How Effective is Cyber Islam?

How Effective is Cyber Islam?

In Hashtag Islam, Gary Bunt – a pioneer of the study of Islam and the internet – builds upon the arguments of his three previous books; iMuslims, Islam in the Digital Age and Virtually Islamic, to illustrate how Muslims produce and consume digital content in “Islamic Cyber Environments.”

This book provides readers with cutting edge analysis of how technology influences the dissemination of Islamic thought, mobilisation and networking.

The author explores the impact of these developments upon Muslim beliefs and practices, particularly in relation to issues of power, communication and interpretations that have reshaped the understanding of Islam and religious authority.

Most of the early use of the internet by Muslims from the late 1990s onwards saw the creation of various online platforms that enabled people to access virtual fatawa banks, search religious texts and connect with like-minded communities around the world.

These trends have continued and accelerated in the last two decades resulting in the huge diversity web portals, social media interfaces and online digital platforms that mirror the complexity of offline, Muslim lives.

It has also reproduced the choices people make in the real world in how they align with their theological, ideological or juristic affiliations. Alternatively, some take a mix and match approach and go “fatwa shopping” or request a “snapwa” via Snapchat to suit their individual tastes.

Online Islam has produced its own challenges and helped enable the emergence of the “celebrity sheikh” and also allowed individuals without legitimate credentials  to gain large followings to pronounce upon serious issues that they are not qualified to speak about.

Muslims are no different to non-Muslims in using social media such as Facebook, Twitter or YouTube, or utilise applications on closed messaging groups such as WhatsApp, or to use the internet to explore mundane matters as well as religious concerns.

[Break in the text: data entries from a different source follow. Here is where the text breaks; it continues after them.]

import Mathlib
import Summits.Ventures.HodgeRepro2.T5CompletionDegreeSum
import Summits.Ventures.HodgeRepro2.T5RamificationIndexGlobal

/-!
# THE PLACE TRICHOTOMY OF A QUADRATIC EXTENSION AT A GIVEN PLACE: RAMIFIED / INERT / SPLIT (T5QuadraticPlaceCases)

For a quadratic extension of number fields `L/K`, a finite place `v` of `K` and a GIVEN place `w` of `L` above `v`,
the all-places sum `∑_{w' ∣ v} e(w'∣v) · f(w'∣v) = 2` (T5CompletionDegreeSum) leaves exactly three possibilities
(this is the POINTWISE form, at the place `w`; the EXISTENTIAL form over `v` — two distinct places, or a unique
place with `(e, f) = (1, 2)` or `(2, 1)` — is seat p8's `T5QuadraticPlaceTrichotomy.quadratic_place_trichotomy`,
p412777, which this file does not restate):

* RAMIFIED: `e(w∣v) = 2`, `f(w∣v) = 1`, `w` is the only place above `v`;
* INERT: `e(w∣v) = 1`, `f(w∣v) = 2`, `w` is the only place above `v`;
* SPLIT: `e(w∣v) = 1`, `f(w∣v) = 1`, and there is a second place `w' ≠ w` above `v` (also with `e = f = 1`).

They are mutually exclusive (`trichotomy`), the product `g · e · f = 2` holds with `g` the number of places above `v`
(`card_mul_ramificationIdx'_mul_inertiaDeg'`), and `e(w∣v)`, `f(w∣v)` do not depend on the place `w` above `v`
(`ramificationIdx'_eq`, `inertiaDeg'_eq` — the Galois-invariance of `e` and `f`, obtained here from the sum alone). In
the language of the local-field chain (rows 165–177: `ϖ` a uniformiser of `K_v`): ramified = `¬ Irreducible (alg ϖ)`,
inert = `Irreducible (alg ϖ) ∧ [L_w : K_v] = 2`, split = `[L_w : K_v] = 1` (`trichotomy_chain`).

No axiom beyond the standard trio; nothing of the scored record changes.
§8(d): uses an L-value-free non-vanishing device: NO.
-/

namespace Summit.Ventures.HodgeRepro2.T5QuadraticPlaceCases

open IsDedekindDomain HeightOneSpectrum NumberField

variable {K : Type*} [Field K] [NumberField K] (v : HeightOneSpectrum (NumberField.RingOfIntegers K))
  {L : Type*} [Field L] [NumberField L] [Algebra K L] (w : HeightOneSpectrum (NumberField.RingOfIntegers L))
  [w.asIdeal.LiesOver v.asIdeal]

/-! ### `e · f ∈ {1, 2}` -/

/-- For a quadratic `L/K`: `e(w∣v) · f(w∣v) ≤ 2`. -/
theorem ramificationIdx'_mul_inertiaDeg'_le_two (hKL : Module.finrank K L = 2) :
    v.asIdeal.ramificationIdx' w.asIdeal * v.asIdeal.inertiaDeg' w.asIdeal ≤ 2 := by
  have h := Summit.Ventures.HodgeRepro2.T5CompletionDegree.finrank_le v w
  rw [Summit.Ventures.HodgeRepro2.T5CompletionFundamentalIdentity.finrank_eq_ramificationIdx'_mul_inertiaDeg' v w,
    hKL] at h
  exact h

/-- For a quadratic `L/K`: `e(w∣v) · f(w∣v) = 1 ∨ e(w∣v) · f(w∣v) = 2`. -/
theorem ramificationIdx'_mul_inertiaDeg'_eq_one_or_two (hKL : Module.finrank K L = 2) :
    v.asIdeal.ramificationIdx' w.asIdeal * v.asIdeal.inertiaDeg' w.asIdeal = 1 ∨
      v.asIdeal.ramificationIdx' w.asIdeal * v.asIdeal.inertiaDeg' w.asIdeal = 2 := by
  have h1 := Summit.Ventures.HodgeRepro2.T5CompletionDegreeSum.one_le_ramificationIdx'_mul_inertiaDeg' v w
  have h2 := ramificationIdx'_mul_inertiaDeg'_le_two v w hKL
  omega

/-- For a quadratic `L/K`: `e(w∣v) = 1 ∨ e(w∣v) = 2`. -/
theorem ramificationIdx'_eq_one_or_two (hKL : Module.finrank K L = 2) :
    v.asIdeal.ramificationIdx' w.asIdeal = 1 ∨ v.asIdeal.ramificationIdx' w.asIdeal = 2 := by
  have h1 := Summit.Ventures.HodgeRepro2.T5RamificationIndexGlobal.ramificationIdx'_le_finrank v w
  have h2 := Summit.Ventures.HodgeRepro2.T5RamificationIndexGlobal.ramificationIdx'_ne_zero v w
  rw [hKL] at h1
  omega

/-- For a quadratic `L/K`: `f(w∣v) = 1 ∨ f(w∣v) = 2`. -/
theorem inertiaDeg'_eq_one_or_two (hKL : Module.finrank K L = 2) :
    v.asIdeal.inertiaDeg' w.asIdeal = 1 ∨ v.asIdeal.inertiaDeg' w.asIdeal = 2 := by
  have h1 := Summit.Ventures.HodgeRepro2.T5CompletionDegreeOne.inertiaDeg'_ne_zero v w
  have h2 := ramificationIdx'_mul_inertiaDeg'_le_two v w hKL
  have h3 := Summit.Ventures.HodgeRepro2.T5RamificationIndexGlobal.ramificationIdx'_ne_zero v w
  rcases Nat.lt_or_ge (v.asIdeal.inertiaDeg' w.asIdeal) 3 with h | h
  · omega
  · exfalso
    have : 3 ≤ v.asIdeal.ramificationIdx' w.asIdeal * v.asIdeal.inertiaDeg' w.asIdeal :=
      le_trans h (Nat.le_mul_of_pos_left _ (Nat.pos_of_ne_zero h3))
    omega

/-- For a quadratic `L/K`: `e(w∣v)` and `f(w∣v)` are not both `2`. -/
theorem not_ramificationIdx'_eq_two_and_inertiaDeg'_eq_two (hKL : Module.finrank K L = 2) :
    ¬ (v.asIdeal.ramificationIdx' w.asIdeal = 2 ∧ v.asIdeal.inertiaDeg' w.asIdeal = 2) := by
  rintro ⟨he, hf⟩
  have h := ramificationIdx'_mul_inertiaDeg'_le_two v w hKL
  rw [he, hf] at h
  omega

/-! ### The trichotomy -/

/-- THE PLACE TRICHOTOMY of a quadratic `L/K` at a place `w` above `v`: RAMIFIED (`e = 2, f = 1`, `w` unique above
`v`), or INERT (`e = 1, f = 2`, `w` unique above `v`), or SPLIT (`e = f = 1` and a second place `w' ≠ w` above `v`
with `e = f = 1`). -/
theorem trichotomy (hKL : Module.finrank K L = 2) :
    (v.asIdeal.ramificationIdx' w.asIdeal = 2 ∧ v.asIdeal.inertiaDeg' w.asIdeal = 1 ∧
        ∀ w' : HeightOneSpectrum (NumberField.RingOfIntegers L), w'.asIdeal.LiesOver v.asIdeal → w' = w) ∨
      (v.asIdeal.ramificationIdx' w.asIdeal = 1 ∧ v.asIdeal.inertiaDeg' w.asIdeal = 2 ∧
        ∀ w' : HeightOneSpectrum (NumberField.RingOfIntegers L), w'.asIdeal.LiesOver v.asIdeal → w' = w) ∨
      (v.asIdeal.ramificationIdx' w.asIdeal = 1 ∧ v.asIdeal.inertiaDeg' w.asIdeal = 1 ∧
        ∃ w' : HeightOneSpectrum (NumberField.RingOfIntegers L), w' ≠ w ∧ w'.asIdeal.LiesOver v.asIdeal ∧
          v.asIdeal.ramificationIdx' w'.asIdeal = 1 ∧ v.asIdeal.inertiaDeg' w'.asIdeal = 1) := by
  have hw187 :=
    Summit.Ventures.HodgeRepro2.T5CompletionFundamentalIdentity.finrank_eq_ramificationIdx'_mul_inertiaDeg' v w
  rcases ramificationIdx'_mul_inertiaDeg'_eq_one_or_two v w hKL with h | h
  · -- split
    right; right
    obtain ⟨he, hf⟩ := mul_eq_one.1 h
    refine ⟨he, hf, ?_⟩
    have h1 : Module.finrank (v.adicCompletion K) (w.adicCompletion L) = 1 := by rw [hw187, h]
    obtain ⟨w', hw', hne, hw'1⟩ :=
      Summit.Ventures.HodgeRepro2.T5CompletionDegreeSum.exists_ne_of_finrank_eq_one v hKL w h1
    refine ⟨w', hne, hw', ?_⟩
    rw [Summit.Ventures.HodgeRepro2.T5CompletionFundamentalIdentity.finrank_eq_ramificationIdx'_mul_inertiaDeg' v w',
      mul_eq_one] at hw'1
    exact hw'1
  · -- unique place: ramified or inert
    have h2 : Module.finrank (v.adicCompletion K) (w.adicCompletion L) = 2 := by rw [hw187, h]
    have huniq := (Summit.Ventures.HodgeRepro2.T5CompletionDegreeSum.finrank_eq_two_iff_unique v hKL w).1 h2
    rcases ramificationIdx'_eq_one_or_two v w hKL with he | he
    · right; left
      refine ⟨he, ?_, huniq⟩
      rw [he, one_mul] at h
      exact h
    · left
      refine ⟨he, ?_, huniq⟩
      rw [he] at h
      omega

/-- For a quadratic `L/K`: `g · e · f = 2`, with `g = S.card` the number of places above `v` and `e, f` taken at any
place `w` above `v`. -/
theorem card_mul_ramificationIdx'_mul_inertiaDeg' (hKL : Module.finrank K L = 2)
    (S : Finset (HeightOneSpectrum (NumberField.RingOfIntegers L)))
    (hS : ∀ w : HeightOneSpectrum (NumberField.RingOfIntegers L), w ∈ S ↔ w.asIdeal.LiesOver v.asIdeal) :
    S.card * (v.asIdeal.ramificationIdx' w.asIdeal * v.asIdeal.inertiaDeg' w.asIdeal) = 2 := by
  rcases ramificationIdx'_mul_inertiaDeg'_eq_one_or_two v w hKL with h | h
  · rw [h, mul_one]
    have hall : ∀ w ∈ S, v.asIdeal.ramificationIdx' w.asIdeal * v.asIdeal.inertiaDeg' w.asIdeal = 1 := by
      intro x hx
      haveI := (hS x).1 hx
      rcases ramificationIdx'_mul_inertiaDeg'_eq_one_or_two v x hKL with hx1 | hx2
      · exact hx1
      · exfalso
        have hx2' : Module.finrank (v.adicCompletion K) (x.adicCompletion L) = 2 := by
          rw [Summit.Ventures.HodgeRepro2.T5CompletionFundamentalIdentity.finrank_eq_ramificationIdx'_mul_inertiaDeg'
            v x, hx2]
        have hwx := Summit.Ventures.HodgeRepro2.T5CompletionDegreeSum.unique_of_finrank_eq_two v hKL x hx2' w
          inferInstance
        rw [hwx] at h
        omega
    exact (Summit.Ventures.HodgeRepro2.T5CompletionDegreeSum.card_eq_two_iff v hKL S hS).2 hall
  · rw [h, mul_two]
    have h1 : S.card = 1 :=
      (Summit.Ventures.HodgeRepro2.T5CompletionDegreeSum.card_eq_one_iff v hKL S hS).2
        ⟨w, (hS w).2 inferInstance, h⟩
    rw [h1]

/-- For a quadratic `L/K`: `e(w∣v) · f(w∣v)` does not depend on the place `w` above `v`. -/
theorem ramificationIdx'_mul_inertiaDeg'_eq (hKL : Module.finrank K L = 2)
    (w' : HeightOneSpectrum (NumberField.RingOfIntegers L)) [w'.asIdeal.LiesOver v.asIdeal] :
    v.asIdeal.ramificationIdx' w.asIdeal * v.asIdeal.inertiaDeg' w.asIdeal =
      v.asIdeal.ramificationIdx' w'.asIdeal * v.asIdeal.inertiaDeg' w'.asIdeal := by
  obtain ⟨S, hS⟩ := Summit.Ventures.HodgeRepro2.T5CompletionDegreeSum.exists_finset_places_over (L := L) v
  have h1 := card_mul_ramificationIdx'_mul_inertiaDeg' v w hKL S hS
  have h2 := card_mul_ramificationIdx'_mul_inertiaDeg' v w' hKL S hS
  have hpos : 0 < S.card := (Summit.Ventures.HodgeRepro2.T5CompletionDegreeSum.nonempty v S hS).card_pos
  exact Nat.eq_of_mul_eq_mul_left hpos (h1.trans h2.symm)

/-- For a quadratic `L/K`: `e(w∣v)` does not depend on the place `w` above `v`. -/
theorem ramificationIdx'_eq (hKL : Module.finrank K L = 2)
    (w' : HeightOneSpectrum (NumberField.RingOfIntegers L)) [w'.asIdeal.LiesOver v.asIdeal] :
    v.asIdeal.ramificationIdx' w.asIdeal = v.asIdeal.ramificationIdx' w'.asIdeal := by
  have hef := ramificationIdx'_mul_inertiaDeg'_eq v w hKL w'
  rcases ramificationIdx'_mul_inertiaDeg'_eq_one_or_two v w hKL with h | h
  · -- both products are `1`, so both `e` are `1`
    obtain ⟨he, -⟩ := mul_eq_one.1 h
    rw [h] at hef
    obtain ⟨he', -⟩ := mul_eq_one.1 hef.symm
    rw [he, he']
  · -- `w` is the only place above `v`
    have h2 : Module.finrank (v.adicCompletion K) (w.adicCompletion L) = 2 := by
      rw [Summit.Ventures.HodgeRepro2.T5CompletionFundamentalIdentity.finrank_eq_ramificationIdx'_mul_inertiaDeg' v w,
        h]
    have := Summit.Ventures.HodgeRepro2.T5CompletionDegreeSum.unique_of_finrank_eq_two v hKL w h2 w' inferInstance
    rw [this]

/-- For a quadratic `L/K`: `f(w∣v)` does not depend on the place `w` above `v`. -/
theorem inertiaDeg'_eq (hKL : Module.finrank K L = 2)
    (w' : HeightOneSpectrum (NumberField.RingOfIntegers L)) [w'.asIdeal.LiesOver v.asIdeal] :
    v.asIdeal.inertiaDeg' w.asIdeal = v.asIdeal.inertiaDeg' w'.asIdeal := by
  have hef := ramificationIdx'_mul_inertiaDeg'_eq v w hKL w'
  have he := ramificationIdx'_eq v w hKL w'
  rw [he] at hef
  have hne := Summit.Ventures.HodgeRepro2.T5RamificationIndexGlobal.ramificationIdx'_ne_zero v w'
  exact Nat.eq_of_mul_eq_mul_left (Nat.pos_of_ne_zero hne) hef

/-! ### The trichotomy in the language of the local-field chain -/

/-- THE TRICHOTOMY IN CHAIN LANGUAGE (`ϖ` a uniformiser of `K_v`): RAMIFIED = `¬ Irreducible (alg ϖ)` (with
`[L_w : K_v] = 2` and `w` unique above `v`), INERT = `Irreducible (alg ϖ) ∧ [L_w : K_v] = 2` (with `w` unique above
`v`), SPLIT = `[L_w : K_v] = 1` (with `Irreducible (alg ϖ)` and a second place `w' ≠ w` above `v` of local degree `1`). -/
theorem trichotomy_chain (hKL : Module.finrank K L = 2) {ϖ : v.adicCompletionIntegers K} (hϖ : Irreducible ϖ) :
    (¬ Irreducible (algebraMap (v.adicCompletionIntegers K) (w.adicCompletionIntegers L) ϖ) ∧
        Module.finrank (v.adicCompletion K) (w.adicCompletion L) = 2 ∧
        ∀ w' : HeightOneSpectrum (NumberField.RingOfIntegers L), w'.asIdeal.LiesOver v.asIdeal → w' = w) ∨
      (Irreducible (algebraMap (v.adicCompletionIntegers K) (w.adicCompletionIntegers L) ϖ) ∧
        Module.finrank (v.adicCompletion K) (w.adicCompletion L) = 2 ∧
        ∀ w' : HeightOneSpectrum (NumberField.RingOfIntegers L), w'.asIdeal.LiesOver v.asIdeal → w' = w) ∨
      (Irreducible (algebraMap (v.adicCompletionIntegers K) (w.adicCompletionIntegers L) ϖ) ∧
        Module.finrank (v.adicCompletion K) (w.adicCompletion L) = 1 ∧
        ∃ (w' : HeightOneSpectrum (NumberField.RingOfIntegers L)) (_ : w'.asIdeal.LiesOver v.asIdeal), w' ≠ w ∧
          Module.finrank (v.adicCompletion K) (w'.adicCompletion L) = 1) := by
  have hw187 :=
    Summit.Ventures.HodgeRepro2.T5CompletionFundamentalIdentity.finrank_eq_ramificationIdx'_mul_inertiaDeg' v w
  have hirr := Summit.Ventures.HodgeRepro2.T5RamificationIndexGlobal.irreducible_algebraMap_iff v w hϖ
  rcases trichotomy v w hKL with ⟨he, hf, huniq⟩ | ⟨he, hf, huniq⟩ | ⟨he, hf, -⟩
  · left
    refine ⟨?_, ?_, huniq⟩
    · rw [hirr, he]
      omega
    · rw [hw187, he, hf]
  · right; left
    refine ⟨hirr.2 he, ?_, huniq⟩
    rw [hw187, he, hf]
  · right; right
    have h1 : Module.finrank (v.adicCompletion K) (w.adicCompletion L) = 1 := by rw [hw187, he, hf]
    exact ⟨hirr.2 he, h1,
      Summit.Ventures.HodgeRepro2.T5CompletionDegreeSum.exists_ne_of_finrank_eq_one v hKL w h1⟩

/-- RAMIFIED ⟹ unique place above `v` (quadratic `L/K`, chain language). -/
theorem unique_of_not_irreducible (hKL : Module.finrank K L = 2) {ϖ : v.adicCompletionIntegers K}
    (hϖ : Irreducible ϖ)
    (hram : ¬ Irreducible (algebraMap (v.adicCompletionIntegers K) (w.adicCompletionIntegers L) ϖ))
    (w' : HeightOneSpectrum (NumberField.RingOfIntegers L)) (hw' : w'.asIdeal.LiesOver v.asIdeal) : w' = w := by
  have he := (Summit.Ventures.HodgeRepro2.T5RamificationIndexGlobal.not_irreducible_algebraMap_iff v w hKL hϖ).1 hram
  rcases trichotomy v w hKL with ⟨-, -, huniq⟩ | ⟨he1, -, -⟩ | ⟨he1, -, -⟩
  · exact huniq w' hw'
  · omega
  · omega

/-- RAMIFIED ⟹ `[L_w : K_v] = 2` (quadratic `L/K`, chain language): the chain's `h2` from `hram` alone. -/
theorem finrank_eq_two_of_not_irreducible (hKL : Module.finrank K L = 2) {ϖ : v.adicCompletionIntegers K}
    (hϖ : Irreducible ϖ)
    (hram : ¬ Irreducible (algebraMap (v.adicCompletionIntegers K) (w.adicCompletionIntegers L) ϖ)) :
    Module.finrank (v.adicCompletion K) (w.adicCompletion L) = 2 := by
  have he := (Summit.Ventures.HodgeRepro2.T5RamificationIndexGlobal.not_irreducible_algebraMap_iff v w hKL hϖ).1 hram
  rw [Summit.Ventures.HodgeRepro2.T5CompletionFundamentalIdentity.finrank_eq_ramificationIdx'_mul_inertiaDeg' v w, he]
  have hf := Summit.Ventures.HodgeRepro2.T5CompletionDegreeOne.inertiaDeg'_ne_zero v w
  have hle := ramificationIdx'_mul_inertiaDeg'_le_two v w hKL
  rw [he] at hle
  omega

/-- SPLIT ⟹ unramified: `[L_w : K_v] = 1 ⟹ Irreducible (alg ϖ)` (chain language). -/
theorem irreducible_of_finrank_eq_one {ϖ : v.adicCompletionIntegers K} (hϖ : Irreducible ϖ)
    (h : Module.finrank (v.adicCompletion K) (w.adicCompletion L) = 1) :
    Irreducible (algebraMap (v.adicCompletionIntegers K) (w.adicCompletionIntegers L) ϖ) := by
  rw [Summit.Ventures.HodgeRepro2.T5RamificationIndexGlobal.irreducible_algebraMap_iff v w hϖ]
  exact ((Summit.Ventures.HodgeRepro2.T5CompletionDegreeOne.finrank_eq_one_iff v w).1 h).1

end Summit.Ventures.HodgeRepro2.T5QuadraticPlaceCases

Islam has become profitable and big businesses have caught up with lucrative opportunities presented in the Islamic knowledge economy when the likes of Google developed a Ramadan Hub and Qibla Finder back in 2017. This increasing proliferation of halal goods and services raise deeper questions about consumerism and Islam and appears to vindicate a suggestion made 10 years ago in Meccanomics, that ‘the great battle for the soul of the Muslim world will be fought not over religion but over market capitalism.’

While the internet has made it easier for some to find a spouse it is also blamed for being a factor in the rising rates of divorce among Muslims and has encouraged permissive behaviour and religiously inappropriate relationships as inevitable by-products of Facebook and marriage/dating websites such as and muzmatch.

The net has also become a space where Muslim women have challenged traditional gender roles with increasingly reflecting female led religious, social and cultural activism. This has been criticised by some male scholars who reinforce patriarchal interpretations of Islam in the name of protecting women.

In Saudia Arabia, Sheikh Saad El-Ghamidi, argued that women should not be allowed log on to the web without a male guardian, but he was quickly challenged and mocked for his infantilising judgement. This type of paternalism is ignored by the creation of women-only digital spaces, such as internet cafés in Afghanistan as well as female academics and scholars such as Dr Farhat Hashmi, who offers religious instructions via her satellite television show, website and apps such as Quran and Hand.

The book also notes that despite censorship in some Muslim countries, the net is the most popular source of news and information for tens of millions of people.

The policing of social media activity and prosecution of individuals for the content of their posts, still poses a problem in certain states such as Turkey, Iran and Malaysia, However, tech-savvy users have always found ways to bypass these restrictions and use encrypted tools and alternative platforms as demonstrated during the Arab Uprisings and other recent mass protests.

The darker side of the web is explored in the chapters on E-Jihad and Gen-ISIS as Bunt examines the online campaigns of the Taliban, al-Qaeda, al-Shabaab, and others. Their messages on online videos and digital magazines are remarkably resilient to proscription on social media such as Twitter, Telegram and Kirk.

Supporters of extremist websites are able to target young people by adopting aspects of popular culture and gaming imagery such as Call of Duty, to create distinct brands that would appeal to ‘millennial mujahids’.

At the same time, governments and religious organisations have developed online strategies to counter the propaganda of violent groups through various ‘hacktivist’ networks and suspension of their social media accounts.
As the author notes, in an “increasingly complex digital souk of ideas, it is only through creativity and innovation that some messages will ever be heard, while others require the momentum of support (and perhaps a popular hashtag) in order to reach audience momentum.”
This book offers a concise overview of the consequences of information communication technologies. It is well-worth reading for anyone with an interest in the internet and will be of particular value to academics and policy makers.